Amid a wave of technology giants ramping up investments in artificial intelligence infrastructure, database and cloud computing giant Oracle (ORCL) is aggressively cutting costs through layoffs to free up capital for its ambitious AI vision. According to sources familiar with the matter, the tech company, which employs 162,000 people, has notified employees that a new round of layoffs will affect tens of thousands, aiming to reallocate resources from low-return areas to high-growth AI data center infrastructure construction. Oracle declined to comment on the layoff news.
Investors have grown uneasy over Oracle’s massive capital expenditures on hyperscale data centers designed to handle AI workloads. Despite a roughly 5% rebound in the company’s stock price this week, aided by easing geopolitical tensions, the stock has still fallen more than 25% year-to-date. To address its substantial capital needs, Oracle announced in early February that it plans to raise up to $50 billion through a combination of debt and equity by 2026, to expand its cloud infrastructure in order to serve core clients including Nvidia, Meta, and OpenAI.
Analysts on Wall Street have broadly supported Oracle’s layoff move. A team of analysts at Barclays noted that this step will help strongly release cash flow in the short to medium term, reallocating resources to high-growth areas. They believe the market has already anticipated the cost optimization needed for the company to expand AI capacity, and that the cost savings potential from the layoffs, along with revenue expectations from AI infrastructure, are key to supporting the company’s outlook. The analysts also emphasized that Oracle’s employee productivity lags behind its competitors, and the layoffs could help improve profit per employee. Barclays maintains an “Overweight” rating on the stock, with a price target of $230.

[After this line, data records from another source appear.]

/-- **The static stubs compose**: `E_{μ_T^N}[e₀²] ≤ 3T²/2 + 2A(1 + 2C)` for every `N ≥ 2`, from the Gaussian
momentum moment and the uniform position moments (`e₀² ≤ p₀⁴/2 + 2(U + V/2)²`, `integral_mono_of_nonneg`). -/
theorem siteEnergyMoment_le_of_moments {ω₂ lam β γ T : ℝ} (hω : 0 < ω₂) (hl : 0 < lam) (hβ : 0 < β)
    (hT : 0 < T) {C : ℝ} {N : ℕ} (hN : 1 < N)
    (hp : Integrable (fun z : PhaseSpace N => (z.2 ⟨0, Nat.zero_lt_of_lt hN⟩) ^ 4)
        ((pinnedChain ω₂ lam β γ).gibbsMeasure N T) ∧
      ∫ z, (z.2 ⟨0, Nat.zero_lt_of_lt hN⟩) ^ 4 ∂((pinnedChain ω₂ lam β γ).gibbsMeasure N T) ≤ 3 * T ^ 2)
    (hq : Integrable (fun z : PhaseSpace N => (z.1 ⟨0, Nat.zero_lt_of_lt hN⟩) ^ 8)
          ((pinnedChain ω₂ lam β γ).gibbsMeasure N T) ∧
        Integrable (fun z : PhaseSpace N => (z.1 ⟨1, hN⟩) ^ 8) ((pinnedChain ω₂ lam β γ).gibbsMeasure N T) ∧
        ∫ z, (z.1 ⟨0, Nat.zero_lt_of_lt hN⟩) ^ 8 ∂((pinnedChain ω₂ lam β γ).gibbsMeasure N T) ≤ C ∧
        ∫ z, (z.1 ⟨1, hN⟩) ^ 8 ∂((pinnedChain ω₂ lam β γ).gibbsMeasure N T) ≤ C) :
    siteEnergyMoment ω₂ lam β γ T N ≤
      3 * T ^ 2 / 2 + 2 * (4 * (ω₂ ^ 2 + lam ^ 2) + 2 ^ 10 * (1 + β ^ 2)) * (1 + C + C) := by
  set μ := (pinnedChain ω₂ lam β γ).gibbsMeasure N T with hμ
  haveI : IsProbabilityMeasure μ :=
    Literature.MathematicalPhysics.KineticTheory.HeatConduction.pinnedChain_isProbabilityMeasure_gibbsMeasure
      hω hl.le hβ.le γ N hT
  set A : ℝ := 4 * (ω₂ ^ 2 + lam ^ 2) + 2 ^ 10 * (1 + β ^ 2) with hA
  have hA0 : 0 ≤ A := by positivity
  obtain ⟨hp4, hp4le⟩ := hp
  obtain ⟨hq0, hq1, hq0le, hq1le⟩ := hq
  -- the dominating integrable function
  set g : PhaseSpace N → ℝ := fun z =>
    (z.2 ⟨0, Nat.zero_lt_of_lt hN⟩) ^ 4 / 2 +
      2 * (A * (1 + (z.1 ⟨0, Nat.zero_lt_of_lt hN⟩) ^ 8 + (z.1 ⟨1, hN⟩) ^ 8)) with hg
  have hgi : Integrable g μ := by
    have h1 : Integrable (fun z : PhaseSpace N => (z.2 ⟨0, Nat.zero_lt_of_lt hN⟩) ^ 4 / 2) μ :=
      hp4.div_const 2
    have h2 : Integrable (fun z : PhaseSpace N =>
        2 * (A * (1 + (z.1 ⟨0, Nat.zero_lt_of_lt hN⟩) ^ 8 + (z.1 ⟨1, hN⟩) ^ 8))) μ :=
      ((((integrable_const (1 : ℝ)).add hq0).add hq1).const_mul A).const_mul 2
    exact h1.add h2
  have hpt : ∀ z : PhaseSpace N, (siteEnergy₀ ω₂ lam β γ N z) ^ 2 ≤ g z := by
    intro z
    simp only [siteEnergy₀, dif_pos hN, hg]
    have hW := potentialEnergy_sq_le ω₂ lam β γ (z.1 ⟨0, Nat.zero_lt_of_lt hN⟩) (z.1 ⟨1, hN⟩)
    set W := (pinnedChain ω₂ lam β γ).U (z.1 ⟨0, Nat.zero_lt_of_lt hN⟩) +
      (pinnedChain ω₂ lam β γ).V (z.1 ⟨1, hN⟩ - z.1 ⟨0, Nat.zero_lt_of_lt hN⟩) / 2 with hWdef
    set x := z.2 ⟨0, Nat.zero_lt_of_lt hN⟩ with hx
    have e : x ^ 2 / 2 + (pinnedChain ω₂ lam β γ).U (z.1 ⟨0, Nat.zero_lt_of_lt hN⟩) +
        (pinnedChain ω₂ lam β γ).V (z.1 ⟨1, hN⟩ - z.1 ⟨0, Nat.zero_lt_of_lt hN⟩) / 2 = x ^ 2 / 2 + W := by
      rw [hWdef]; ring
    rw [e]
    have h2 : (x ^ 2 / 2 + W) ^ 2 ≤ 2 * (x ^ 2 / 2) ^ 2 + 2 * W ^ 2 := by nlinarith [sq_nonneg (x ^ 2 / 2 - W)]
    have h3 : 2 * (x ^ 2 / 2) ^ 2 = x ^ 4 / 2 := by ring
    rw [← hA] at hW
    linarith
  have hnn : 0 ≤ᵐ[μ] fun z => (siteEnergy₀ ω₂ lam β γ N z) ^ 2 := Eventually.of_forall fun z => sq_nonneg _
  have hmono : ∫ z, (siteEnergy₀ ω₂ lam β γ N z) ^ 2 ∂μ ≤ ∫ z, g z ∂μ :=
    integral_mono_of_nonneg hnn hgi (Eventually.of_forall hpt)
  have hgval : ∫ z, g z ∂μ =
      (∫ z, (z.2 ⟨0, Nat.zero_lt_of_lt hN⟩) ^ 4 ∂μ) / 2 +
        2 * (A * (1 + ∫ z, (z.1 ⟨0, Nat.zero_lt_of_lt hN⟩) ^ 8 ∂μ + ∫ z, (z.1 ⟨1, hN⟩) ^ 8 ∂μ)) := by
    have h1 : Integrable (fun z : PhaseSpace N => (z.2 ⟨0, Nat.zero_lt_of_lt hN⟩) ^ 4 / 2) μ :=
      hp4.div_const 2
    have h01 : Integrable (fun z : PhaseSpace N => (1 : ℝ) + (z.1 ⟨0, Nat.zero_lt_of_lt hN⟩) ^ 8) μ :=
      (integrable_const (1 : ℝ)).add hq0
    have h012 : Integrable (fun z : PhaseSpace N =>
        (1 : ℝ) + (z.1 ⟨0, Nat.zero_lt_of_lt hN⟩) ^ 8 + (z.1 ⟨1, hN⟩) ^ 8) μ := h01.add hq1
    have h2 : Integrable (fun z : PhaseSpace N =>
        2 * (A * (1 + (z.1 ⟨0, Nat.zero_lt_of_lt hN⟩) ^ 8 + (z.1 ⟨1, hN⟩) ^ 8))) μ :=
      (h012.const_mul A).const_mul 2
    rw [hg, integral_add h1 h2, integral_const_mul, integral_const_mul, integral_add h01 hq1,
      integral_add (integrable_const _) hq0, integral_const, integral_div]
    simp
  rw [hgval] at hmono
  unfold siteEnergyMoment
  have hb1 : (∫ z, (z.2 ⟨0, Nat.zero_lt_of_lt hN⟩) ^ 4 ∂μ) / 2 ≤ 3 * T ^ 2 / 2 := by linarith
  have hb2 : A * (1 + ∫ z, (z.1 ⟨0, Nat.zero_lt_of_lt hN⟩) ^ 8 ∂μ + ∫ z, (z.1 ⟨1, hN⟩) ^ 8 ∂μ) ≤
      A * (1 + C + C) := mul_le_mul_of_nonneg_left (by linarith) hA0
  linarith

/-- **`LocalEnergyMoment` from the two static stubs.** -/
theorem localEnergyMoment_holds : LocalEnergyMoment := by
  intro ω₂ lam β γ hω hl hβ hγ T hT
  obtain ⟨C, hC⟩ := stub_gibbsPositionEighthMoment ω₂ lam β γ hω hl hβ hγ T hT
  refine ⟨3 * T ^ 2 / 2 + 2 * (4 * (ω₂ ^ 2 + lam ^ 2) + 2 ^ 10 * (1 + β ^ 2)) * (1 + C + C), fun N hN => ?_⟩
  have h1 : 1 < N := hN
  exact siteEnergyMoment_le_of_moments hω hl hβ hT h1
    (stub_gibbsMomentumFourthMoment ω₂ lam β γ hω hl hβ hγ T hT N (Nat.zero_lt_of_lt h1)) (hC N h1)

/-! ## Cross-route bridges (sorry-free; documentation of shared staffing, not used by the composition) -/

/-- Verbatim check: `BoundaryEscapeDeficit.EscapeLaw` is a statement about `escapeDeficit`. -/
example : EscapeLaw ↔ ∀ ω₂ lam β γ : ℝ, 0 < ω₂ → 0 < lam → 0 < β → 0 < γ → ∀ T : ℝ, 0 < T →
    ∃ κb : ℝ, 0 < κb ∧ Filter.Tendsto (fun N : ℕ => ((N : ℝ) - 1) * γ * escapeDeficit ω₂ lam β γ T N)
      Filter.atTop (nhds κb) := Iff.rfl

/-- Verbatim check: `BoundaryEscapeDeficit.HalfChainTailLaw` is a statement about `stepResponse`. -/
example : HalfChainTailLaw ↔ ∀ ω₂ lam β γ : ℝ, 0 < ω₂ → 0 < lam → 0 < β → 0 < γ → ∀ T : ℝ, 0 < T →
    ∃ c C t₀ : ℝ, 0 < c ∧ 0 < t₀ ∧ ∀ t : ℝ, t₀ ≤ t → ∀ᶠ M : ℕ in Filter.atTop,
      c / Real.sqrt t ≤ 1 - stepResponse ω₂ lam β γ T M t ∧
        1 - stepResponse ω₂ lam β γ T M t ≤ C / Real.sqrt t := Iff.rfl

/-- `OhmicFloor` from the sibling route's TARGET: a convergent `(N-1) γ E_N` is bounded, hence
`E_N ≤ 2(κ_b + 1)/(γ N)` for large `N`. -/
theorem ohmicFloor_of_escapeLaw (h : EscapeLaw) : OhmicFloor := by
  intro ω₂ lam β γ hω hl hβ hγ T hT
  obtain ⟨κb, hκb, hlim⟩ := h ω₂ lam β γ hω hl hβ hγ T hT
  have hev : ∀ᶠ N : ℕ in atTop, ((N : ℝ) - 1) * γ * escapeDeficit ω₂ lam β γ T N ≤ κb + 1 :=
    (hlim.eventually (Iic_mem_nhds (lt_add_one κb))).mono fun N hN => hN
  obtain ⟨N₁, hN₁⟩ := eventually_atTop.1 hev
  refine ⟨2 * (κb + 1) / γ, max N₁ 2, fun N hN => ?_⟩
  have hN1 : N₁ ≤ N := le_trans (le_max_left _ _) hN
  have hN2 : 2 ≤ N := le_trans (le_max_right _ _) hN
  have hNr : (2 : ℝ) ≤ N := by exact_mod_cast hN2
  have hb := hN₁ N hN1
  have hpos : 0 < ((N : ℝ) - 1) * γ := mul_pos (by linarith) hγ
  have h1 : escapeDeficit ω₂ lam β γ T N ≤ (κb + 1) / (((N : ℝ) - 1) * γ) := by
    rw [le_div_iff₀ hpos]
    calc escapeDeficit ω₂ lam β γ T N * (((N : ℝ) - 1) * γ)
        = ((N : ℝ) - 1) * γ * escapeDeficit ω₂ lam β γ T N := by ring
      _ ≤ κb + 1 := hb
  have h2 : (κb + 1) / (((N : ℝ) - 1) * γ) ≤ 2 * (κb + 1) / γ / (N : ℝ) := by
    rw [div_le_div_iff₀ hpos (by positivity)]
    have hk : 0 ≤ κb + 1 := by linarith
    have : (N : ℝ) ≤ 2 * ((N : ℝ) - 1) := by linarith
    calc (κb + 1) * (N : ℝ) ≤ (κb + 1) * (2 * ((N : ℝ) - 1)) := mul_le_mul_of_nonneg_left this hk
      _ = 2 * (κb + 1) / γ * (((N : ℝ) - 1) * γ) := by field_simp
  exact h1.trans h2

Unlike some tech companies that explicitly frame layoffs around “AI replacing labor,” the core driver of Oracle’s current layoffs is more direct: to free up cash flow for the AI computing power arms race and improve capital efficiency. While initiating large-scale layoffs, Oracle is simultaneously pushing forward with AI infrastructure expansion at an unprecedented intensity. Its remaining performance obligations (RPO) have surged 325% year-over-year to $553 billion, and the company has set an ambitious revenue target of $90 billion for fiscal year 2027. This indicates that the impact of the AI wave on Oracle is first reflected in reshaping capital spending, free cash flow, and valuation frameworks, with organizational restructuring following closely behind. For now, reallocating resources from low-return areas to the high-growth computing power domain is a more urgent practical consideration than the “AI substitution” narrative.